The physicians and surgeons among her friends were not amused; Dr. Arbuthnot, Dr. Mead, Sir Hans, and Mr. Maitland called upon her in a grand unsmiling delegation. She received them in an impeccably English drawing room.
“Surely, my lady, you can see that physicians per se are not your enemies?” Sir Hans began gruffly.
“Whose enemies?” she asked.
“Drop the masquerade, if you please, my lady,” said Mr. Maitland. “Such subterfuge does not become you.”
“And stubbornness does not become you, gentlemen.”
“Will you not see that the inoculators are not your enemies?” pleaded Dr. Arbuthnot. “I must tell you, Lady Mary: you have flung down the word
murder,
but the two who died most certainly did not die from inoculation, no matter what you want to argue about incision length. Young Spencer was well through the distemper, and Lord Bathurst's servant had caught it in the natural way, before being inoculated—though to be sure, he may well have caught it from the inoculated children, or from being sent to the smallpox house. A niggling point, you may say, as you might still like to lay those deaths at medicine's door: but they did not come about through inoculation.”
“I do not know why you feel the need to lecture me on this point, gentlemen, but seeing that you are, perhaps you will allow me to engage you. I hear what you have said about the deaths, Dr. Arbuthnot, and I must say your reasoning is convincing. But I tell you, I agree with this Turkey merchant: by your changes, you are making the operation far more severe and dangerous than necessary.” She turned to Mr. Maitland. “Surely
you
can see that?”
“What I see most clearly, my lady, is that those of us who support inoculation would do well to stick together just now.
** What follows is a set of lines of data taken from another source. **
/-- **AB99 Lemma 4.1 (⇐): compactness from uniform tortuosity bounds.** Let `Λ` be a compact
subset of a complete (pseudo-)metric space `E`, `L : ι → ℝ` a family of scales containing
arbitrarily small positive ones, and `Φ : ι → ℕ` any bounds. Then the classes of the curves
lying in `Λ` whose tortuosity satisfies `M(γ, L i) ≤ Φ i` for all `i` form a relatively compact
subset of the space `CurveClass E` of curves modulo reparametrisation. Proof: `CurveClass E` is
complete, so it suffices to prove total boundedness
(`Metric.totallyBounded_of_finite_discretization`): at a scale `ℓ = L i ≤ η / 8`, encode a class
by the number of points of a minimal division of a representative and the points of a finite
`ℓ`-net of `Λ` near its division points; two classes with the same code are at distance
`≤ 4ℓ < η` by `dist_mk_mk_le_of_isDivision`.
(Aizenman–Burchard, Duke Math. J. 99 (1999), Lemma 4.1, "if" direction, proved there via
Lemma 2.4 and the Arzelà–Ascoli theorem.) [cite: AizenmanBurchard1999, Lemma 4.1] -/
theorem isCompact_closure_image_mk_of_tortuosity_le [CompleteSpace E] {Λ : Set E}
    (hΛ : IsCompact Λ) {ι : Type*} (L : ι → ℝ) (Φ : ι → ℕ)
    (hL : ∀ η > 0, ∃ i, 0 < L i ∧ L i ≤ η) :
    IsCompact (closure (mk '' {γ : Curve E | γ.range ⊆ Λ ∧ ∀ i, γ.tortuosity (L i) ≤ Φ i})) := by
  classical
  set 𝒦 : Set (Curve E) := {γ | γ.range ⊆ Λ ∧ ∀ i, γ.tortuosity (L i) ≤ Φ i} with h𝒦
  refine (TotallyBounded.closure ?_).isCompact_of_isClosed isClosed_closure
  refine Metric.totallyBounded_of_finite_discretization fun η hη ↦ ?_
  obtain ⟨i₀, hℓ, hℓη⟩ := hL (η / 8) (by positivity)
  set ℓ := L i₀ with hℓdef
  obtain ⟨T, -, hTfin, hTcov⟩ := finite_cover_balls_of_compact hΛ hℓ
  haveI : Fintype T := hTfin.fintype
  set N := Φ i₀ with hN
  -- data attached to each class: a representative, a small division, net points
  have key : ∀ c : ↥(mk '' 𝒦), ∃ (γ : Curve E) (P : Finset I) (q : I → E),
      mk γ = c ∧ γ.IsDivision ℓ P ∧ P.card ≤ N + 1 ∧ ∀ t, q t ∈ T ∧ dist (γ t) (q t) < ℓ := by
    rintro ⟨c, γ, ⟨hγΛ, hγM⟩, rfl⟩
    obtain ⟨P, hP, hPcard⟩ := γ.exists_isDivision_card_le_tortuosity hℓ
    have hq : ∀ t : I, ∃ q ∈ T, dist (γ t) q < ℓ := fun t ↦ by
      have := hTcov (hγΛ ⟨t, rfl⟩)
      simpa only [mem_iUnion, mem_ball, exists_prop] using this
    choose q hqT hqd using hq
    refine ⟨γ, P, q, rfl, hP, hPcard.trans ?_, fun t ↦ ⟨hqT t, hqd t⟩⟩
    have := hγM i₀
    simp only [hℓdef, hN]
    omega
  choose γ P q hmk hP hcard hq using key
  -- the code
  let code : ↥(mk '' 𝒦) → Fin (N + 2) × (Fin (N + 1) → T) := fun c ↦
    (⟨(P c).card, by have := hcard c; omega⟩,
      fun j ↦ if h : (j : ℕ) < (P c).card then ⟨q c ((P c).orderEmbOfFin rfl ⟨j, h⟩), (hq c _).1⟩
        else ⟨q c 0, (hq c _).1⟩)
  refine ⟨_, inferInstance, code, fun c₁ c₂ hcode ↦ ?_⟩
  simp only [code, Prod.mk.injEq, Fin.mk.injEq] at hcode
  obtain ⟨hcardeq, hfun⟩ := hcode
  have hdist : dist (mk (γ c₁)) (mk (γ c₂)) ≤ 4 * ℓ := by
    refine dist_mk_mk_le_of_isDivision (hP c₁) (hP c₂) hcardeq.symm fun j ↦ ?_
    have hj₁ : (j : ℕ) < (P c₁).card := j.2
    have hj₂ : (j : ℕ) < (P c₂).card := hcardeq ▸ j.2
    have hjN : (j : ℕ) < N + 1 := lt_of_lt_of_le j.2 (hcard c₁)
    have := congr_fun hfun ⟨j, hjN⟩
    simp only [dif_pos hj₁, dif_pos hj₂, Subtype.mk.injEq] at this
    -- the two embeddings of `P c₂` agree
    have he : (P c₂).orderEmbOfFin rfl ⟨j, hj₂⟩ = (P c₂).orderEmbOfFin hcardeq.symm j := by
      rw [Finset.orderEmbOfFin_eq_orderEmbOfFin_iff]
    calc dist (γ c₁ ((P c₁).orderEmbOfFin rfl j)) (γ c₂ ((P c₂).orderEmbOfFin hcardeq.symm j))
        ≤ dist (γ c₁ ((P c₁).orderEmbOfFin rfl j)) (q c₁ ((P c₁).orderEmbOfFin rfl ⟨j, hj₁⟩))
          + dist (q c₁ ((P c₁).orderEmbOfFin rfl ⟨j, hj₁⟩))
            (γ c₂ ((P c₂).orderEmbOfFin hcardeq.symm j)) := dist_triangle _ _ _
      _ ≤ ℓ + ℓ := by
          gcongr
          · exact (hq c₁ _).2.le
          · rw [this, dist_comm, ← he]
            exact (hq c₂ _).2.le
      _ = 2 * ℓ := by ring
  calc dist (c₁ : CurveClass E) c₂ = dist (mk (γ c₁)) (mk (γ c₂)) := by rw [hmk, hmk]
    _ ≤ 4 * ℓ := hdist
    _ < η := by linarith

end CurveClass

end Literature.Probability.RandomPlanarGeometry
The opposition screams with the fury of a storm from the sea.”
She looked at them all, one by one, and then she rose. They hurried to stand in her wake. “If it comes to a battle for inoculation's survival, gentlemen, you can count on my support.”
It did come to that, and soon. All summer long, jeering mobs followed the inoculators through the streets, and slurs began winging through the press. “Mr. Maitland is grubbing for money and patronage,” sneered some.
“A new way to murder with impunity!” screeched others. “Guardians will poison their wards in order to come to rich estates.”
“An artificial way of depopulating a whole country,” shouted still others.
The most resounding thunder among the physicians came from Dr. William Wagstaffe, who had been reading certain pamphlets from the colonies quite carefully. Inoculation does not and cannot communicate smallpox, he argued. Inoculation produces something much closer to chicken pox: so how can it be expected to give protection from smallpox? Infusing the blood with such malignant matter, he argued in the next breath, may lay the foundation for many more terrible diseases.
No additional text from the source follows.